Abstract

Frederick F. Wherry’s The Philadelphia Barrio: The Arts, Branding, and Neighborhood Transformation draws on the author’s ethnography of a traditionally Puerto Rican Philadelphia neighborhood to explore the role of the arts and branding in neighborhood change. Wherry writes against an established tradition in urban scholarship that presents a portrait of an unambiguous alliance between the arts, branding, and the upscaling and commercialization of the contemporary city, particularly of global cities that promote their desirability as tourist destinations. His book demonstrates that it is a mistake to presume that all arts endeavors or even branding projects are explicitly geared toward neighborhood transformation. Instead, he suggests that scholars ought to treat the relations between these urban forces as empirical questions worthy of careful analysis.
This rejoinder to a central tenet of contemporary urban scholarship is refreshing, and The Philadelphia Barrio is poised to encourage a spate of similar inquiries. Wherry’s book calls urbanists and others to ask and document precisely how culture works in cities, and to take seriously how actors on the ground wish for culture to work. Moreover, following Mario Small, he cautions against the notion that attitudes in a single neighborhood are homogeneous, demonstrating how cohort membership influences orientations to the neighborhood, the arts, and change processes. His rich data come from neighborhood parties, parades, meetings, and interviews with residents, particularly with arts administrators and business owners.
One of the book’s greatest strengths can also be interpreted as at least a partial limitation. That is, the neighborhood change—attitudes about which are at the center of Wherry’s inquiry—around which the book is organized is presented in somewhat ambiguous terms. Is Wherry’s neighborhood gentrifying? If so, what stage of gentrification has it reached? Might the relation between the arts, branding, and gentrification be less ambiguous in a neighborhood in which the march of gentrification is itself less ambiguous? Wherry rarely uses the term “gentrification,” favoring terms such as “transforming” and “revitalization” instead. Nor does he engage with much of the gentrification literature—despite the fact that a handful of gentrification scholars have posed similarly skeptical questions about the role of culture and place promotion in gentrification processes, and level related criticisms about the dominance of an account that regards local culture as inevitably manipulated to serve elites’ interests.
In one sense, Wherry’s casting of neighborhood change in alternate terms is a missed opportunity to speak directly to the gentrification literature, particularly to gentrification scholars who seek to intervene in similar debates. That said, this ambiguity with regard to neighborhood change is also an asset, for it renders the neighborhood as its residents experience it: as neither disinvested nor gentrified, as changing but not yet changed. That is, it serves as a reminder that—especially for actors on the ground—neighborhoods are not always decidedly “gentrified” or, alternately, “disinvested”; this is vitally important, for the ambiguity of neighborhood change processes that Wherry’s book implicitly identifies guides his informants’ attitudes and behaviors with regard to the arts, neighborhood identity, and branding. Moreover, casting his neighborhood beyond or outside of the gentrification vocabulary enables Wherry to make an argument about how culture and the arts work in the city that speaks not only to questions pertaining to gentrification, but also to many other dimensions of contemporary urban life. This approach seems increasingly appropriate in a period in which gentrification has become part and parcel of urban life in many large, U.S. cities.

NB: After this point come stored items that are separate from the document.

import Summits.CriticalPhenomena.PercolationContinuityZ3.Theorems.PercNearOneGluingNoHeavyPcintKernNFZ4S8Defs
import Summits.CriticalPhenomena.PercolationContinuityZ3.Theorems.PercNearOneGluingNoHeavyPcintWinKernelTree
import HarnessLib

/-!
# PCINT lane, kernel check 1/30 of the B2r window certificate `d = 4`, memory 8 (7-step windows; 9696 first-use normal forms of 2097152 codes): normal-form codes in `[0, 37520)`

Cell `prim-pcint`, seat `prim-pcint-2` (gen 2).  Collatz–Wielandt rows `10^5 · row ≤ 99999 · DEN · v` on the 324 normal-form codes in
`[0, 37520)` (`WinK.nfCodesIn`), by `decide +kernel` in blocks of at most `48` rows (`WinK.allB`, natural-number arithmetic only;
`maxHeartbeats 0`) — table values read from the search tree `WinK.KT.ofListF 12 tbl` (`…PcintWinKernelTree`).  Does NOT build on p205010.
-/

namespace Summit.CriticalPhenomena.PercolationContinuityZ3.Theorems.Pcint.NFZ4S8

set_option maxHeartbeats 0 in
/-- The 48 rows with normal-form code in `[0, 3344)` hold. [folklore] -/
theorem chk_0_3344 : (WinK.nfCodesIn 4 7 0 3344).all (WinK.rowOKST 4 6 1677 9742 99999 (WinK.KT.ofListF 12 tbl) 51200) = true :=
  WinK.all_of_allB (fuel := 20) (by decide +kernel)

set_option maxHeartbeats 0 in
/-- The 48 rows with normal-form code in `[3344, 6928)` hold. [folklore] -/
theorem chk_3344_6928 : (WinK.nfCodesIn 4 7 3344 6928).all (WinK.rowOKST 4 6 1677 9742 99999 (WinK.KT.ofListF 12 tbl) 51200) = true :=
  WinK.all_of_allB (fuel := 20) (by decide +kernel)

set_option maxHeartbeats 0 in
/-- The 48 rows with normal-form code in `[6928, 10512)` hold. [folklore] -/
theorem chk_6928_10512 : (WinK.nfCodesIn 4 7 6928 10512).all (WinK.rowOKST 4 6 1677 9742 99999 (WinK.KT.ofListF 12 tbl) 51200) = true :=
  WinK.all_of_allB (fuel := 20) (by decide +kernel)

set_option maxHeartbeats 0 in
/-- The 48 rows with normal-form code in `[10512, 16528)` hold. [folklore] -/
theorem chk_10512_16528 : (WinK.nfCodesIn 4 7 10512 16528).all (WinK.rowOKST 4 6 1677 9742 99999 (WinK.KT.ofListF 12 tbl) 51200) = true :=
  WinK.all_of_allB (fuel := 20) (by decide +kernel)

set_option maxHeartbeats 0 in
/-- The 48 rows with normal-form code in `[16528, 23312)` hold. [folklore] -/
theorem chk_16528_23312 : (WinK.nfCodesIn 4 7 16528 23312).all (WinK.rowOKST 4 6 1677 9742 99999 (WinK.KT.ofListF 12 tbl) 51200) = true :=
  WinK.all_of_allB (fuel := 20) (by decide +kernel)

set_option maxHeartbeats 0 in
/-- The 48 rows with normal-form code in `[23312, 34064)` hold. [folklore] -/
theorem chk_23312_34064 : (WinK.nfCodesIn 4 7 23312 34064).all (WinK.rowOKST 4 6 1677 9742 99999 (WinK.KT.ofListF 12 tbl) 51200) = true :=
  WinK.all_of_allB (fuel := 20) (by decide +kernel)

set_option maxHeartbeats 0 in
/-- The 36 rows with normal-form code in `[34064, 37520)` hold. [folklore] -/
theorem chk_34064_37520 : (WinK.nfCodesIn 4 7 34064 37520).all (WinK.rowOKST 4 6 1677 9742 99999 (WinK.KT.ofListF 12 tbl) 51200) = true :=
  WinK.all_of_allB (fuel := 20) (by decide +kernel)

/-- The rows with normal-form code in `[0, 37520)` hold. [folklore] -/
theorem chkFile_1 : (WinK.nfCodesIn 4 7 0 37520).all (WinK.rowOKST 4 6 1677 9742 99999 (WinK.KT.ofListF 12 tbl) 51200) = true :=
  WinK.all_nfCodesIn_append (WinK.all_nfCodesIn_append (WinK.all_nfCodesIn_append (WinK.all_nfCodesIn_append (WinK.all_nfCodesIn_append (WinK.all_nfCodesIn_append chk_0_3344 chk_3344_6928) chk_6928_10512) chk_10512_16528) chk_16528_23312) chk_23312_34064) chk_34064_37520

end Summit.CriticalPhenomena.PercolationContinuityZ3.Theorems.Pcint.NFZ4S8
import Literature.AnabelianGeometry.EtaleTheta.Discharge.Sec5OfConnectedTemperoid

/-!
# [EtTh] §5 tower over the GENUINE CONNECTED base `B^temp(Π^tp_X)⁰`: `ρ_comm_β`, `hopen`, `σ`, `hH` discharged (Rmk. 4.3.2 pp.318–319; §5 pp.330–331 / PDF pp.92–93, 104–105)

Mochizuki, *The étale theta function …*, Publ. RIMS **45** (2009)
[cite: MochizukiEtTh2009, Rmk 4.3.2 p.318–319 (PDF pp.92–93); §5 p.330–331 (PDF pp.104–105)].  Seat abc-iut-L2-t4 (§5 owner), ROW
W3-L2-01 «§5 GENUINE DATA» — tower companion of `Discharge/Sec5OfConnectedTemperoid.lean` (RE-BASE of the tower part of
`Discharge/Sec5OfTemperoidModelData.lean`, p423781, onto `ConnectedPart (BTemp X.Pi)` after F-w4d099-1).  Additive.

* the tower's outer `ρ`-equivariance along `β^bs_{N,N'}` is a THEOREM over `B^temp(Π^tp_X)⁰`: `rho_comm_β_of_natural` (p420900)
  fed with the naturality theorem `mkOfConnectedTemperoid_galoisSurj_natural` + the Rmk. 4.3.2 square (inlined below);
* `ThetaFrobenioidTower.ofConnectedTemperoidFamily` — `ofBiKummerFamily` over `mkOfConnectedTemperoid` with `hopen`, `σ = s^trv_N`
  (constructed), `hdivc`/`hdivp` (from `hinvc`/`hinvp`) and `ρ_comm_β` DISCHARGED; inputs left: the Rmk. 4.3.2 transitions
  `(α_{N,N'}, β_{N,N'})` with their squares / isometry / degree / base-Frobenius clauses;
  `atLevel_ofConnectedTemperoidFamily_eq` (levels = `ofConnectedTemperoidData`, definitionally, `M ∈ E`);
  `strvSection_atLevel_…`, `facts_atLevel_…` (from `hH` + `ConstantsActByCyclotome` at the level);
* `hinvc_family_ofConnectedTemperoid` / `hinvp_family_ofConnectedTemperoid` — the divisor inputs at every level from the
  `Π^tp_X`-stability `hθ`/`hθ'` of `Div(s')`/`Div(s'')` (Prop. 4.3 (i) proof p.317; §5 p.330);
* `BiKummerSetting.mkOfConnectedTemperoidYddTower 𝒯 ιX` — the §5 choice `A_⊙^bs := Ÿ` for a §2 tower (`Π^tp_Ÿ = 𝒯.PiYdd`), with
  `hH_mkOfConnectedTemperoidYddTower` (the binder `hH` a THEOREM) and `mkOfConnectedTemperoidYddTower_eq_level` (rfl).
HONEST FRAMING: constructions / kernel-checked implications over abc-iut-L2-t3's / abc-iut-L3's data structures; no side taken downstream.
-/

noncomputable section

namespace Literature.AnabelianGeometry.EtaleTheta

open CategoryTheory Opposite Literature.AlgebraicGeometry.Frobenioids Literature.AnabelianGeometry.SemiGraphs
  Literature.AnabelianGeometry.SemiGraphs.GaloisObjects

universe u₀ v₀ w

namespace BiKummerSetting

variable {K : Type u₀} [Field K] (X : SemiGraphs.TemperedArithmeticGroup.{u₀} K) {D₀ : Type u₀} [Category.{v₀} D₀]
  {V : FrdIMonoidStub.{w}} {T₀ : RealifiedDivisorMonoids (D₀ := D₀) V}
  {VD : FrdICatStub.{u₀ + 1, u₀, w} (ConnectedPart (BTemp X.Pi))}
  (tf : TemperedFrobenioid T₀ (ConnectedPart (BTemp X.Pi)) VD) (hZ : tf.monoidType = MonoidType.Z)
  (hP : ∀ A : (ConnectedPart (BTemp X.Pi))ᵒᵖ, IsPerfect (tf.Φ.carrier A))
  (NH : Subgroup (Field.absoluteGaloisGroup K) → tf.category → ℕ+ → Prop)
  {E : Set ℕ+} (𝒯 : ThetaEnvTower.{max u₀ w} E) (ιX : 𝒯.PiX ≃ₜ* X.Pi)

/-- **The §5 setting over `B^temp(Π^tp_X)⁰` with `A_⊙^bs := Ÿ`, tower form** (`Π^tp_Ÿ = 𝒯.PiYdd`, the same at every level).
[cite: MochizukiEtTh2009, §5 p.330 (PDF p.104); Def 4.1 p.312 (PDF p.86)] -/
def mkOfConnectedTemperoidYddTower : BiKummerSetting X T₀ (ConnectedPart (BTemp X.Pi)) VD :=
  mkOfConnectedTemperoidYdd X tf hZ hP NH (𝒯.level ⟨1, 𝒯.one_mem⟩) ιX

/-- The tower form IS the one-level form at every level `M ∈ E` (definitionally). [cite: MochizukiEtTh2009, §5 p.330 (PDF p.104)] -/
theorem mkOfConnectedTemperoidYddTower_eq_level (M : E) :
    mkOfConnectedTemperoidYddTower X tf hZ hP NH 𝒯 ιX = mkOfConnectedTemperoidYdd X tf hZ hP NH (𝒯.level M) ιX := rfl

/-- **`hH` is a THEOREM for the tower form.** [cite: MochizukiEtTh2009, §5 p.330 (PDF p.104)] -/
theorem hH_mkOfConnectedTemperoidYddTower :
    ∀ y : 𝒯.PiX, y ∈ 𝒯.PiYdd → ιX y ∈ (mkOfConnectedTemperoidYddTower X tf hZ hP NH 𝒯 ιX).Hodot :=
  hH_mkOfConnectedTemperoidYdd X tf hZ hP NH (𝒯.level ⟨1, 𝒯.one_mem⟩) ιX

end BiKummerSetting

namespace ThetaFrobenioidTower

variable {K : Type u₀} [Field K] {X : SemiGraphs.TemperedArithmeticGroup.{u₀} K} {D₀ : Type u₀} [Category.{v₀} D₀]
  {V : FrdIMonoidStub.{w}} {T₀ : RealifiedDivisorMonoids (D₀ := D₀) V}
  {VD : FrdICatStub.{u₀ + 1, u₀, w} (ConnectedPart (BTemp X.Pi))}
  {tf : TemperedFrobenioid T₀ (ConnectedPart (BTemp X.Pi)) VD} {hZ : tf.monoidType = MonoidType.Z}
  {hP : ∀ A : (ConnectedPart (BTemp X.Pi))ᵒᵖ, IsPerfect (tf.Φ.carrier A)}
  {NH : Subgroup (Field.absoluteGaloisGroup K) → tf.category → ℕ+ → Prop} {A₀ : tf.category}
  {hA₀ : PreFrobenioid.IsFrobeniusTrivial tf.toElem A₀} {hA₀' : SemiGraphs.IsGaloisObj A₀.base.obj}
  {pullFrac : ∀ {A A' : (BiKummerSetting.mkOfConnectedTemperoid X tf hZ hP NH A₀ hA₀ hA₀').C} (_ : A' ⟶ A),
    (BiKummerSetting.mkOfConnectedTemperoid X tf hZ hP NH A₀ hA₀ hA₀').biratUnits A →
      (BiKummerSetting.mkOfConnectedTemperoid X tf hZ hP NH A₀ hA₀ hA₀').biratUnits A'}
  {lv : ℕ+} {E : Set ℕ+} {𝒯 : ThetaEnvTower.{max u₀ w} E}
  {θ : (BiKummerSetting.mkOfConnectedTemperoid X tf hZ hP NH A₀ hA₀ hA₀').biratUnits
    (BiKummerSetting.mkOfConnectedTemperoid X tf hZ hP NH A₀ hA₀ hA₀').Aodot}
  {Bl : (BiKummerSetting.mkOfConnectedTemperoid X tf hZ hP NH A₀ hA₀ hA₀').C}
  {Pl : (BiKummerSetting.mkOfConnectedTemperoid X tf hZ hP NH A₀ hA₀ hA₀').FractionPair θ Bl}
  {Rl : (BiKummerSetting.mkOfConnectedTemperoid X tf hZ hP NH A₀ hA₀ hA₀').NthRoot θ Pl lv pullFrac}
  (h : ModelFrobenioid.Hypotheses tf.divisorMonoid tf.ratFnFunctor)
  (Q : FrobenioidTheta.ThetaSubquotientStub.{w} (ConnectedPart (BTemp X.Pi))) (odd_l : Odd (lv : ℕ))
  (R : ∀ N : ℕ+, (BiKummerSetting.mkOfConnectedTemperoid X tf hZ hP NH A₀ hA₀ hA₀').NthRoot Rl.root Rl.pair N pullFrac)
  (ιX : 𝒯.PiX ≃ₜ* X.Pi) (K' : Type w) [Field K'] (constEmb : ∀ N : ℕ+, K'ˣ →* tf.biratUnitsModel (R N).BN)
  (constEmb_injective : ∀ N : ℕ+, Function.Injective (constEmb N))
  (hinvc : ∀ (N : ℕ+) (g : Aut (R N).AN.base),
    pull tf.divisorMonoid g.hom (ModelFrobenioid.div (R N).pair.num) = ModelFrobenioid.div (R N).pair.num)
  (hinvp : ∀ (N : ℕ+) (y : 𝒯.PiX), y ∈ 𝒯.PiYdd →
    pull tf.divisorMonoid ((BiKummerSetting.mkOfConnectedTemperoid X tf hZ hP NH A₀ hA₀ hA₀').galoisSurj (R N).AN.base
      (R N).αData.isGalois (ιX y)).hom (ModelFrobenioid.div (R N).pair.den) = ModelFrobenioid.div (R N).pair.den)
  (α : ∀ {N N' : ℕ+}, (N : ℕ) ∣ N' → ((R N').AN ⟶ (R N).AN))
  (β : ∀ {N N' : ℕ+}, (N : ℕ) ∣ N' → ((R N').BN ⟶ (R N).BN))
  (comm_sCap : ∀ {N N' : ℕ+} (hd : (N : ℕ) ∣ N'), (R N').pair.num ≫ β hd = α hd ≫ (R N).pair.num)
  (comm_sCup : ∀ {N N' : ℕ+} (hd : (N : ℕ) ∣ N'), (R N').pair.den ≫ β hd = α hd ≫ (R N).pair.den)
  (isIsometry_α : ∀ {N N' : ℕ+} (hd : (N : ℕ) ∣ N'),
    ((BiKummerSetting.mkOfConnectedTemperoid X tf hZ hP NH A₀ hA₀ hA₀').sec5Stub h).pre.IsIsometry (α hd))
  (degFr_α : ∀ {N N' : ℕ+} (hd : (N : ℕ) ∣ N'),
    (((BiKummerSetting.mkOfConnectedTemperoid X tf hZ hP NH A₀ hA₀ hA₀').sec5Stub h).pre.degFr (α hd) : ℕ) * N = N')
  (isIsometry_β : ∀ {N N' : ℕ+} (hd : (N : ℕ) ∣ N'),
    ((BiKummerSetting.mkOfConnectedTemperoid X tf hZ hP NH A₀ hA₀ hA₀').sec5Stub h).pre.IsIsometry (β hd))
  (degFr_β : ∀ {N N' : ℕ+} (hd : (N : ℕ) ∣ N'),
    (((BiKummerSetting.mkOfConnectedTemperoid X tf hZ hP NH A₀ hA₀ hA₀').sec5Stub h).pre.degFr (β hd) : ℕ) * N = N')
  (baseFrob_α : ∀ {N N' : ℕ+} (hd : (N : ℕ) ∣ N'),
    (BiKummerSetting.mkOfConnectedTemperoid X tf hZ hP NH A₀ hA₀ hA₀').IsOfBaseFrobeniusType (α hd))

include hinvp in
/-- Tower form of `hdivp` for the constructed sections (Prop. 4.3 (i) proof, p.317 (PDF p.91)). [cite: MochizukiEtTh2009, Prop 4.3 (i) p.317 (PDF p.91)] -/
theorem div_strv_comp_den_connFamily (N : ℕ+) (y : 𝒯.PiYdd) :
    ModelFrobenioid.div ((ThetaFrobenioid.strvOfBiKummerData h (R N)
        ((BiKummerSetting.mkOfConnectedTemperoid X tf hZ hP NH A₀ hA₀ hA₀').galoisSurj (R N).AN.base (R N).αData.isGalois
          (ιX y.1))).hom ≫ (R N).pair.den) = ModelFrobenioid.div (R N).pair.den := by
  have hc := ModelFrobenioid.div_comp_of_isIso' h.isDivisorial
    (ThetaFrobenioid.strvOfBiKummerData h (R N)
      ((BiKummerSetting.mkOfConnectedTemperoid X tf hZ hP NH A₀ hA₀ hA₀').galoisSurj (R N).AN.base (R N).αData.isGalois
        (ιX y.1))).hom (R N).pair.den
  rw [ThetaFrobenioid.baseMap_strvOfBiKummerData] at hc
  exact hc.trans (hinvp N y.1 y.2)

/-- **The [EtTh] §5 tower over the GENUINE connected base `B^temp(Π^tp_X)⁰`**: `ofBiKummerFamily` over `mkOfConnectedTemperoid`
with `hopen` DISCHARGED at every level, `s^trv_N := strvOfBiKummerData` CONSTRUCTED, `hdivc`/`hdivp` from `hinvc`/`hinvp`, and
`ρ_comm_β` DISCHARGED (`rho_comm_β_of_natural` + `mkOfConnectedTemperoid_galoisSurj_natural`); inputs left: the Rmk. 4.3.2 transitions and their clauses.
[cite: MochizukiEtTh2009, Rmk 4.3.2 p.318–319 (PDF pp.92–93); §5 p.330–331 (PDF pp.104–105)] -/
def ofConnectedTemperoidFamily :
    ThetaFrobenioidTower.{w} (BiKummerSetting.mkOfConnectedTemperoid X tf hZ hP NH A₀ hA₀ hA₀').C (ConnectedPart (BTemp X.Pi)) :=
  ofBiKummerFamily h (fun _ => MonoidHom.id _) Q odd_l R ιX
    (fun N => BiKummerSetting.mkOfConnectedTemperoid_isOpen_ker_galoisSurj X tf hZ hP NH A₀ hA₀ hA₀' (R N).AN.base
      (R N).αData.isGalois)
    (fun N => ThetaFrobenioid.strvOfBiKummerData h (R N)) K' constEmb constEmb_injective
    (fun N => ThetaFrobenioid.hdivc_of_pull_invariant h.isDivisorial (R N) (ThetaFrobenioid.strvOfBiKummerData h (R N))
      (ThetaFrobenioid.baseMap_strvOfBiKummerData h (R N)) (hinvc N))
    (div_strv_comp_den_connFamily h R ιX hinvp)
    α β comm_sCap comm_sCup isIsometry_α degFr_α isIsometry_β degFr_β baseFrob_α
    (fun hd => rho_comm_β_of_natural R ιX
      (BiKummerSetting.mkOfConnectedTemperoid_galoisSurj_natural X tf hZ hP NH A₀ hA₀ hA₀') α β comm_sCap hd)

/-- **The levels of the tower ARE the §5 data `ofConnectedTemperoidData`** over `𝒯.level M` (definitionally, `M ∈ E`).
[cite: MochizukiEtTh2009, §5 p.330–331 (PDF pp.104–105)] -/
theorem atLevel_ofConnectedTemperoidFamily_eq (M : E) :
    (ofConnectedTemperoidFamily h Q odd_l R ιX K' constEmb constEmb_injective hinvc hinvp α β comm_sCap comm_sCup isIsometry_α
        degFr_α isIsometry_β degFr_β baseFrob_α).atLevel M =
      ThetaFrobenioid.ofConnectedTemperoidData (T := 𝒯.level M) h Q odd_l (R M) ιX K' (constEmb M) (constEmb_injective M)
        (hinvc M) (hinvp M) := rfl

/-- `StrvSection` at every level (unconditional). [cite: MochizukiEtTh2009, §5 p.331 (PDF p.105)] -/
theorem strvSection_atLevel_ofConnectedTemperoidFamily (N : ℕ+) :
    ((ofConnectedTemperoidFamily h Q odd_l R ιX K' constEmb constEmb_injective hinvc hinvp α β comm_sCap comm_sCup isIsometry_α
        degFr_α isIsometry_β degFr_β baseFrob_α).atLevel N).StrvSection := by
  delta ofConnectedTemperoidFamily
  rw [atLevel_ofBiKummerFamily (K' := K') (ρ_comm_β := fun hd => rho_comm_β_of_natural R ιX
      (BiKummerSetting.mkOfConnectedTemperoid_galoisSurj_natural X tf hZ hP NH A₀ hA₀ hA₀') α β comm_sCap hd)]
  exact strvSection_levelData _ _ _ _ _ _ _ _ _ _ _ _ _ (fun N g => ThetaFrobenioid.baseMap_strvOfBiKummerData h (R N) g) N

/-- **`Facts` at every level** from `hH` (`Π^tp_Ÿ ⊆ H_⊙`) and `ConstantsActByCyclotome` at that level.
[cite: MochizukiEtTh2009, §5 p.330–331 (PDF pp.104–105)] -/
theorem facts_atLevel_ofConnectedTemperoidFamily
    (hH : ∀ y : 𝒯.PiX, y ∈ 𝒯.PiYdd → ιX y ∈ (BiKummerSetting.mkOfConnectedTemperoid X tf hZ hP NH A₀ hA₀ hA₀').Hodot) (N : ℕ+)
    (hK : ((ofConnectedTemperoidFamily h Q odd_l R ιX K' constEmb constEmb_injective hinvc hinvp α β comm_sCap comm_sCup
      isIsometry_α degFr_α isIsometry_β degFr_β baseFrob_α).atLevel N).ConstantsActByCyclotome) :
    ((ofConnectedTemperoidFamily h Q odd_l R ιX K' constEmb constEmb_injective hinvc hinvp α β comm_sCap comm_sCup isIsometry_α
        degFr_α isIsometry_β degFr_β baseFrob_α).atLevel N).Facts := by
  revert hK
  delta ofConnectedTemperoidFamily
  rw [atLevel_ofBiKummerFamily (K' := K') (ρ_comm_β := fun hd => rho_comm_β_of_natural R ιX
      (BiKummerSetting.mkOfConnectedTemperoid_galoisSurj_natural X tf hZ hP NH A₀ hA₀ hA₀') α β comm_sCap hd)]
  intro hK
  exact facts_levelData _ _ _ _ _ _ _ _ _ _ _ _ _
    (fun N g => ThetaFrobenioid.baseMap_strvOfBiKummerData h (R N) g) hH
    (fun s' s'' _ _ _ => BiKummerSetting.coe_fracOfModel_mul_unit tf T₀.isUnit_BΛ s' s'')
    (fun e x => BiKummerSetting.coe_biratAutModel_eq_pull tf e x) N hK

include h in
/-- **`hinvc` at every level from the `Π^tp_X`-stability `hθ` of `Div(s')`.** [cite: MochizukiEtTh2009, §5 p.330 (PDF p.104)] -/
theorem hinvc_family_ofConnectedTemperoid
    (hθ : ∀ x : X.Pi, pull tf.divisorMonoid ((BiKummerSetting.mkOfConnectedTemperoid X tf hZ hP NH A₀ hA₀ hA₀').galoisSurj
      A₀.base hA₀' x).hom (ModelFrobenioid.div Pl.num) = ModelFrobenioid.div Pl.num) (N : ℕ+) (g : Aut (R N).AN.base) :
    pull tf.divisorMonoid g.hom (ModelFrobenioid.div (R N).pair.num) = ModelFrobenioid.div (R N).pair.num :=
  ThetaFrobenioid.hinvc_of_thetaDivisor (R N) h.isDivisorial
    (BiKummerSetting.mkOfConnectedTemperoid_galoisSurj_natural X tf hZ hP NH A₀ hA₀ hA₀') hθ g

include h in
/-- **`hinvp` at every level from the `Π^tp_X`-stability `hθ'` of `Div(s'')`** (for all `y`, in particular on `Π^tp_Ÿ`).
[cite: MochizukiEtTh2009, Prop 4.3 (i) p.317 (PDF p.91)] -/
theorem hinvp_family_ofConnectedTemperoid
    (hθ' : ∀ x : X.Pi, pull tf.divisorMonoid ((BiKummerSetting.mkOfConnectedTemperoid X tf hZ hP NH A₀ hA₀ hA₀').galoisSurj
      A₀.base hA₀' x).hom (ModelFrobenioid.div Pl.den) = ModelFrobenioid.div Pl.den) (N : ℕ+) (y : 𝒯.PiX) (_hy : y ∈ 𝒯.PiYdd) :
    pull tf.divisorMonoid ((BiKummerSetting.mkOfConnectedTemperoid X tf hZ hP NH A₀ hA₀ hA₀').galoisSurj (R N).AN.base
      (R N).αData.isGalois (ιX y)).hom (ModelFrobenioid.div (R N).pair.den) = ModelFrobenioid.div (R N).pair.den :=
  BiKummerSetting.NthRoot.pull_galoisSurj_div_den (R N) Rl.αData.isGalois h.isDivisorial
    (BiKummerSetting.mkOfConnectedTemperoid_galoisSurj_natural X tf hZ hP NH A₀ hA₀ hA₀')
    (BiKummerSetting.NthRoot.pull_galoisSurj_div_den Rl hA₀' h.isDivisorial
      (BiKummerSetting.mkOfConnectedTemperoid_galoisSurj_natural X tf hZ hP NH A₀ hA₀ hA₀') hθ') (ιX y)

end ThetaFrobenioidTower

end Literature.AnabelianGeometry.EtaleTheta

end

Taking up the questions that Wherry’s book invites, other scholars ought to inquire into whether all “branding” is aimed at transformation, as opposed to more narrowly bolstering neighborhood identity and pride. Future research might ask more generally whether all cultural efforts that take place in cities ought to be thought of as a “branding” effort. Surely long before cities engaged in official branding campaigns, residents engaged in the labor and play of neighborhood distinction and identity celebration. Must we, in the contemporary context, consider this work to be “branding”? In addition, the book opens the door for questions about how the arts and branding work differently in Philadelphia than in a city such as New York, which has been the focus of much scholarship on neighborhood promotion, the arts, and gentrification. In short, The Philadelphia Barrio reveals just how much we have yet to learn about culture and contemporary cities.
A broad range of scholars should read and assign this book. Wherry’s vivid descriptions bring to life on the page an understudied neighborhood in an understudied city, and the text makes a significant and timely intervention in scholarship on culture, the arts, branding, and urban change. For this reason, it is a must-read for urban scholars from a variety of disciplines, those who study the arts, and more generally, those who inquire into culture and what it does or accomplishes. Moreover, ethnographers will find Wherry’s careful consideration of his position in the field instructive, and the text can be productively assigned in methods courses. In sum, The Philadelphia Barrio, with its rich portrait of neighborhood life and timely theoretical interventions, is an ethnography we will read for years to come.